26.8 Arbitration. All disputes arising in connection with this Agreement shall be finally settled by arbitration. The arbitration
shall be held in Zurich, Switzerland and shall be conducted in accordance with the Swiss rules of International Arbitration
(www.swissarbitration.ch) The award rendered by the arbitrators shall be binding upon the Parties and may be entered in
any court having jurisdiction thereof. This provision shall expressly survive termination of this Agreement.

[7] Pursuant to the defendant’s quotation and the plaintiff’s order, on 24 May 2016, the plaintiff received the two
medical machines which were delivered to the University Malaya Medical Centre (‘UMMC’).

[8] A dispute arose between the parties when the defendant demanded for the alleged debt.

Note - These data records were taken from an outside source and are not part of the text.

import Summits.Ventures.PercRepro.RankLevelSetExplicitLin2IndepFloorS
import Summits.Ventures.PercRepro.RankLevelSetExplicitLin2IndepRowSSeventeen

/-!
# PercRepro — THE LEVEL-17 SHARP THEOREM-M ROW AND THE TABLE EXTENDED TO `q = 17` (p4, S4 feed)

`proofs/P4-gen18.md` §6. The first row beyond the quartic / cubic / saturated tables: level `17` for every finite matroid and every
`p ≥ 132 332` (THEOREM U's `q·2^{q+1} + 1 = 4 456 449` was the threshold of record: a cut of 33.7×) — the sharp row
RankLevelSetExplicitLin2IndepRowSSeventeen (`KeyL 17 132332 d` at the 131 072 core coranks, 64 chunks of 2 048) through
`c025_level_succ_of_keyL_row_tailOpt` on the level-16 row `c025_sixteen_indepS_from_66440`; the table `PfloorLS2` = `PfloorLS`
with the `q = 17` entry, `c025_floorLS2`, `c025_of_window_floorLS2`. Axioms: standard.
-/

open scoped Matroid

namespace PercRepro

namespace ThmN

variable {α : Type}

/-- **THE LEVEL-17 SHARP STEP FROM `132 332`**: level `17` from level `16` at `p − 1` — the row `key_seventeen_indepS_row` at the
optimal-Chernoff tail `132 332` (`D = 17 + 2^17`, `n₀ = 263 421`, `K₀ = 131 106`; the bases `N₁ = P₂ = 132 332`), all by the kernel. -/
theorem c025_seventeen_indepS_step (hprev : ∀ (M : Matroid α) [M.Finite] (p : ℕ), 132331 ≤ p → RLS M p 16) :
    ∀ (M : Matroid α) [M.Finite] (p : ℕ), 132332 ≤ p → RLS M p 17 :=
  c025_level_succ_of_keyL_row_tailOpt 16 (by norm_num) 132332 132332 132332 le_rfl (by norm_num) (by decide +kernel) le_rfl
    (by norm_num) (by decide +kernel) (by norm_num) (by norm_num) (by decide +kernel) Explicit.key_seventeen_indepS_row hprev

/-- **THE LEVEL-17 SHARP ROW FROM `132 332`**: C-025 at level `17` for every finite matroid and every `p ≥ 132 332` (was THEOREM U's
`4 456 449`) — the step on the level-16 row `c025_sixteen_indepS_from_66440` (`66 440 ≤ p`) at `p − 1`. -/
theorem c025_seventeen_indepS_from_132332 (M : Matroid α) [M.Finite] (p : ℕ) (hp : 132332 ≤ p) : RLS M p 17 :=
  c025_seventeen_indepS_step (fun M' _ p' hp' => c025_sixteen_indepS_from_66440 M' p' (by omega)) M p hp

/-- The same in the literal `C025` body for every finite matroid and every `p ≥ 132 332`. -/
theorem c025_seventeen_indepS_from_132332' (M : Matroid α) [M.Finite] (p : ℕ) (hp : 132332 ≤ p) :
    phiK p 17 * ({A : Set α | A ⊆ M.E ∧ M.eRk A = (p : ℕ∞) ∧ M.eRk (M.E \ A) = (17 : ℕ∞)}.ncard : ℚ) ≤
      ({A : Set α | A ⊆ M.E ∧ (17 : ℕ∞) < M.eRk A ∧ M.eRk A < (p : ℕ∞)}.ncard : ℚ) :=
  c025_seventeen_indepS_from_132332 M p hp

/-- **THE SHARP TABLE TO `q = 17`**: `PfloorLS` with `PfloorLS2 17 = 132 332`. -/
def PfloorLS2 (q : ℕ) : ℕ := if q = 17 then 132332 else PfloorLS q

/-- `PfloorLS2 q ≤ PfloorLS q` at every level (`PfloorLS 17 = 17·2^18 + 1`). -/
theorem PfloorLS2_le_PfloorLS (q : ℕ) : PfloorLS2 q ≤ PfloorLS q := by
  unfold PfloorLS2
  split_ifs with h17
  · subst h17; unfold PfloorLS; norm_num
  · exact le_rfl

/-- `PfloorLS2 q ≤ q·2^{q+1} + 1` at every level. -/
theorem PfloorLS2_le (q : ℕ) : PfloorLS2 q ≤ q * 2 ^ (q + 1) + 1 := (PfloorLS2_le_PfloorLS q).trans (PfloorLS_le q)

/-- **C-025 AT EVERY LEVEL `q ≥ 7` FROM THE SHARP TABLE TO `q = 17`**. -/
theorem c025_floorLS2 (q : ℕ) (hq : 7 ≤ q) (M : Matroid α) [M.Finite] (p : ℕ) (hp : PfloorLS2 q ≤ p) : RLS M p q := by
  unfold PfloorLS2 at hp
  split_ifs at hp with h17
  · subst h17; exact c025_seventeen_indepS_from_132332 M p hp
  · exact c025_floorLS q hq M p hp

/-- **THE CRUX IS ITS WINDOWS BELOW THE SHARP TABLE TO `q = 17`**. -/
theorem c025_of_window_floorLS2
    (hwin : ∀ {α : Type} (M : Matroid α) [M.Finite] (p q : ℕ), q + 2 ≤ p → p < PfloorLS2 q →
      phiK p q * ({A : Set α | A ⊆ M.E ∧ M.eRk A = (p : ℕ∞) ∧ M.eRk (M.E \ A) = (q : ℕ∞)}.ncard : ℚ) ≤
        ({A : Set α | A ⊆ M.E ∧ (q : ℕ∞) < M.eRk A ∧ M.eRk A < (p : ℕ∞)}.ncard : ℚ)) : C025 := by
  refine c025_of_window_floorLS ?_
  intro β M _ p q hpq hlt
  rcases Nat.lt_or_ge p (PfloorLS2 q) with h | h
  · exact hwin M p q hpq h
  · rcases Nat.lt_or_ge q 7 with hq | hq
    · exfalso
      have : PfloorLS2 q = PfloorLS q := by
        unfold PfloorLS2
        split_ifs <;> omega
      omega
    · exact c025_floorLS2 q hq M p h

/-- `PfloorLS2 17 = 132 332`, `PfloorLS2 16 = 66 440`. -/
theorem PfloorLS2_values : PfloorLS2 17 = 132332 ∧ PfloorLS2 16 = 66440 := by
  unfold PfloorLS2 PfloorLS; norm_num

end ThmN

end PercRepro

In the event, due to
non-payment, the defendant terminated the DA through its letter dated 30 August 2017.

[9] Discussions were held thereafter. The defendant contended a settlement was arrived at, and when no
payments were made except for a sum of USD20,000 paid in December 2017, through their solicitors in Taiwan
Page 5 of 16
V Medical Services M Sdn Bhd v Swissray Asia Healthcare Co Ltd, [2023] 7 MLJ 155

issued a second notice of demand dated 12 February 2020 to the plaintiff. When this notice of demand went
unheeded, the statutory notice of demand was sent and hence the filing of this OS.

THE PLAINTIFF’S CASE

[10] Learned counsel for the plaintiff sought to argue that the statutory notice of demand issued by the defendant is
based on a debt disputed on substantial grounds:
(a) the two medical machines were not ‘purchased’ by the plaintiff; the purchase order was allegedly issued
merely to assist the defendant to deliver the machines to the end-user;
(b) the said machines were meant for demonstration and promotional purposes (ie, demonstration units);
(c) the agreement based on the representations emanating from the defendant’s representatives and the
understanding was that only in the event UMMC places a confirmed order, as well as upon registration of
the medical machines under the Medical Device Act 2012; these agreements and understanding are
subsequent conduct after the execution of the DA which varied the DA and as such, the parole evidence
rule do not apply, neither does the entire agreement clause in cl 26.9 of the DA:
(i) the payment terms differ. Clause 4.3 DA read with Item 4 of Annex D of the DA states that for ‘each
purchase order’, the plaintiff is to pay ‘100% of the purchase price’ ‘within 30 days of acceptance of

[2023] 7 MLJ 155 at 161


the purchase order’ either by wire transfer or by irrevocable letter of credit ‘prior to the shipment’.
However, the terms of the purchase order are ‘Payment #1 = 10% deposit …’;
(ii) the defendant paid for the shipping costs, freight charges and insurance in respect of the delivery of
the two medical machines although Item 8.2. Annex D of the DA states that these costs are at the
plaintiff’s ‘own costs and risk';
(iii) the defendant only issued a performa invoice dated 13 May 2016 expressly stating it was meant for the
use of ‘customs purpose only’. The purported actual invoice back-dated to 26 May 2016, was only
issued on 30 July 2017 ie, one year and five months after the delivery and issuance of the performa
invoice; and
(iv) after the execution of the DA and the issuance of the performa invoice, the defendant sought payment
of the 10% deposit and had not insisted on the 100% payment term.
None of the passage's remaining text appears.